--- Dataset records ---

import Summits.BirchSwinnertonDyer.BirchSwinnertonDyer.Theorems.ByReductionTypeAtTwoOrdKatoHalfAtTwoIsoCoreTheoremATwoResidue
import HarnessLib

/-!
# Route ByReductionTypeAtTwo, crux `OrdKatoHalfAtTwoIso` (stmt-BirchSwinnertonDyer-19573), line
# `steinberg-fibre-at-two`: SOCKET 2 RE-CUT TO ITS `μ`-PART — Kato's zeta classes in Coleman coordinates at `p = 2`
# (Theorems-side definitions, displayed by name, and the KERNEL chain «re-cut socket ⇒ μ(X(E/ℚ_∞)) = 0 ⇒ the crux»)

Seat `cruxlead-stmt-BirchSwinnertonDyer-19573-g4` (LEAD PROVER, MODE LINE; HOME `run/shared/lean/pub/bsd-2adic/`;
`--supports` stmt-BirchSwinnertonDyer-23760 `OrdKatoFineZetaAtTwoResidue`). HONEST FRAMING (cell bsd-2adic): BSD is not
proved by any of this; the crux `OrdKatoHalfAtTwoIso` is NOT proved here; the two definitions below are OPEN statements
DISPLAYED BY NAME (memo-tier readings of Kato §§12–17 at `2`), nothing is asserted about them, and every theorem that
mentions the crux, the residue binder or `μ = 0` is CONDITIONAL on the displayed binders it names. Pattern of the line's
binder file `…OrdKatoHalfAtTwoIsoSteinbergDefs.lean` (p655368: definitions + the kernel composition in one module).

WHY THIS FILE (kernel audit of the line's closing cone, lead g4). The registered socket 2 of the line,
`SteinbergFibreAtTwo.DivisibilityInputsFineZetaAtTwoResidue` (= K4 child crux stmt-BirchSwinnertonDyer-23760
`OrdKatoFineZetaAtTwoResidue`, VERBATIM), asks for Kato's FULL §17.13 package `Kato2004.DivisibilityInputs W 2 f κ γ I D`
at `p = 2` on the DD12 residue. The only consumer of that socket in the tree, `mu_eq_zero_on_residue_of_sockets`
(p655368; and through it `ordKatoHalfDD12ResidueTwo_of_sockets` / `ordKatoHalfAtTwoIso_of_sockets` / p669276
`ordKatoHalfAtTwoIso_of_memo_cite` / p676232), reads from the package `K` ONLY: the Coleman image `col (loc Z) ⊆ Λ` of the
zeta submodule `Z ⊆ 𝐇¹` (through `col_injective`, one half of `exact_P`, and `image_zeta_localized` AT THE SINGLE
PRIME `𝔭 = (2)`), the map `P → X` with the fine quotient `π : X ↠ X₀` exact after it, and the span clause over genuine
`2`-adic Euler-system classes. It never reads `finite_H2`, `isTorsion_H2`, `δ`, `ε`, `exact_X`, `exact_H2` (the
(17.13.1) clauses printed for `p ≠ 2`), `loc_injective` ((17.13.2)), `finite_H2loc` ((17.13.4)), `finite_coker_col`
(Prop. 17.11), `n`, `G`, `ιG_eq`, `pow_mem` (Thm. 16.6 (2) + 12.6), `es_bound` (Thm. 12.5 (3) via 13.4 (2)), `integral`
(Thm. 12.5 (4), vacuous on the residue), nor `image_zeta_localized` at the height-one primes `𝔭 ∌ 2` — the crux takes its
`λ`-side from PRINT (Kato 17.4 (1)(2) at `2`, the route's PUB item) and needs the socket only for `μ(X(E/ℚ_∞)) = 0`.
Moreover `ρ_{W,2^∞}` NOT onto is used only to derive `Δ_W < 0` (socket 1, PROVED p669276, is stated for `ρ̄₂` onto and
`Δ < 0`; socket 3, PROVED p642753, for `ρ̄₂` onto alone). Hence socket 2 can be RE-CUT to the strictly smaller
reading below, on the larger habitat «`ρ̄_{W,2}` onto, `Δ_W < 0`» (the DD12 residue ∪ the `Δ < 0` half of B8's habitat):

* `HasZetaColemanMuInputsAtTwo W f κ γ hκ D Y` — **per datum** (§1): pinned `𝐇¹`, zeta submodule `Z` inside the span of
  GENUINE `2`-adic classes, an ideal `P ⊆ Λ` (Coleman image of `H¹_s`, 17.11), `ℓ : 𝐇¹ → P`, `τ : P → X` killing `ℓ(Z)`
  with image `ker (π : X ↠ X₀)`, and at `𝔭 = (2)` ONLY: `s ∉ (2)` with `s·G₁ ∈ ℓ(Z)` for every integral `G₁`,
  `ι G₁ = L₂(f, α)` (p. 280 via 16.6 + 17.11 + the period unit `ord₂ ϖ = 0`, Abbes–Ullmo at the good prime `2`).
* `ZetaColemanMuInputsNegDiscAtTwo` — **[MEMO tier, OPEN] the re-cut SOCKET 2** (§2): the per-datum statement for every
  globally minimal `W`, good ordinary at `2`, `ρ̄_{W,2}` onto, `Δ_W < 0`, newform `f`, cyclotomic `(κ, γ)`, all `D`, `Y`.
  Socket 2's `¬CM` binder is dropped (it guarded only 13.4 (v) for the dropped field `es_bound`, MEMO-5′ R0/R5; on
  «ordinary at `2`, `ρ̄₂` onto» CM is impossible anyway — CM field `ℚ(√−7)`, rational `2`-torsion). Keyed to the same
  cell delta-memo MEMO-5′ @c7235a6f37ab26bc (F2 at `P`, F4, F5/F8 at `(2)`, conjuncts; R1 needs only `Δ < 0`, R2/R4 only
  `E[2]` irreducible; `ρ_{2^∞}` not onto served there ONLY to void `integral`, absent here). A READING of Kato at `2`,
  NOT in print as stated; NOT a Literature fact; nothing asserted.

THE KERNEL CHAIN (§§3–5 below):
* `hasZetaColemanMuInputsAtTwo_of_divisibilityInputs` — a package `K : Kato2004.DivisibilityInputs W 2 f κ γ I D` with the
  socket-2 conjuncts yields `HasZetaColemanMuInputsAtTwo W f κ γ hκ D Y` (`P := range col`, `ℓ := col ∘ loc`,
  `τ := toX ∘ col⁻¹`; image clause = `K.image_zeta_localized` at `(2)`): the registered socket (child 23760 as filed)
  implies the re-cut one datum by datum; the converse is NOT claimed.
* `mu_eq_zero_of_hasZetaColemanMuInputsAtTwo` — KERNEL modulo the per-datum reading: `μ(D.X) = 0` for `W` good ordinary
  at `2`, `ρ̄₂` onto, `Δ < 0` — the bookkeeping of `mu_eq_zero_on_residue_of_sockets` on the lighter inputs (INT2-AUTO;
  socket 3 PROVED p642753; image clause ⇒ zeta class `∉ 2·𝐇¹`; span clause ⇒ genuine class `∉ 2·𝐇¹`; socket 1 PROVED
  p669276 ⇒ `length_(2) X₀ = 0`; `length_(2) X ≤ length_(2)(P/ℓZ) + length_(2) X₀ = 0` as `P/ℓZ ↪ Λ/ℓ(Z) ∋ s·G₁ ∉ (2)`).
* `…_of_zetaColemanMuInputsNegDiscAtTwo` (`mu_eq_zero`, `katoMuPartAtTwo`, `mainConjectureLowerDivisibilityAtTwoOrd`) — the
  ∀-forms on the habitat, the last adding Abbes–Ullmo BY NAME (p654400) and Kato 17.4 (1)(2) at `2` (`h17`).
* `katoIntAtGoodOrdSurjectiveTwo_of_negDisc_of_zetaColemanMu` — on the `Δ < 0` HALF of B8's habitat (`ρ_{W,2^∞}` onto)
  B8's conclusion already follows from the re-cut socket + Abbes–Ullmo + Kato 17.4 (1)(2): the line needs B8
  (`KatoIntAtGoodOrdSurjectiveTwo`, stmt-23762) only for `Δ > 0` (MEMO-6).
* `ordKatoHalfDD12ResidueTwo_of_zetaColemanMu`, `ordKatoHalfAtTwoIso_of_zetaColemanMu{,_cite}` — the residue binder and
  **the crux BY NAME** from the re-cut socket, Abbes–Ullmo, B7, B8 and Kato 17.4 (1)(2) at `2` / the PUB item (axioms of
  the door: propext, Classical.choice, Quot.sound).

References: [Kato2004Asterisque] 12.6, (14.9.3), 16.6, 17.11, §17.13; [MazurTateTeitelbaum1986Invent] §I.12; [AbbesUllmo1996]
Thm A; [DokchitserDokchitserMathZ2012]; MEMO-5 / MEMO-5′ (HOME); `…OrdKatoHalfAtTwoIsoSteinbergDefs.lean` (p655368).
-/

set_option autoImplicit false
set_option linter.dupNamespace false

--- Exercise details ---
Work out how many lines of the listing above include "asserted". Answer with the number and nothing more.

--- Written solution ---
2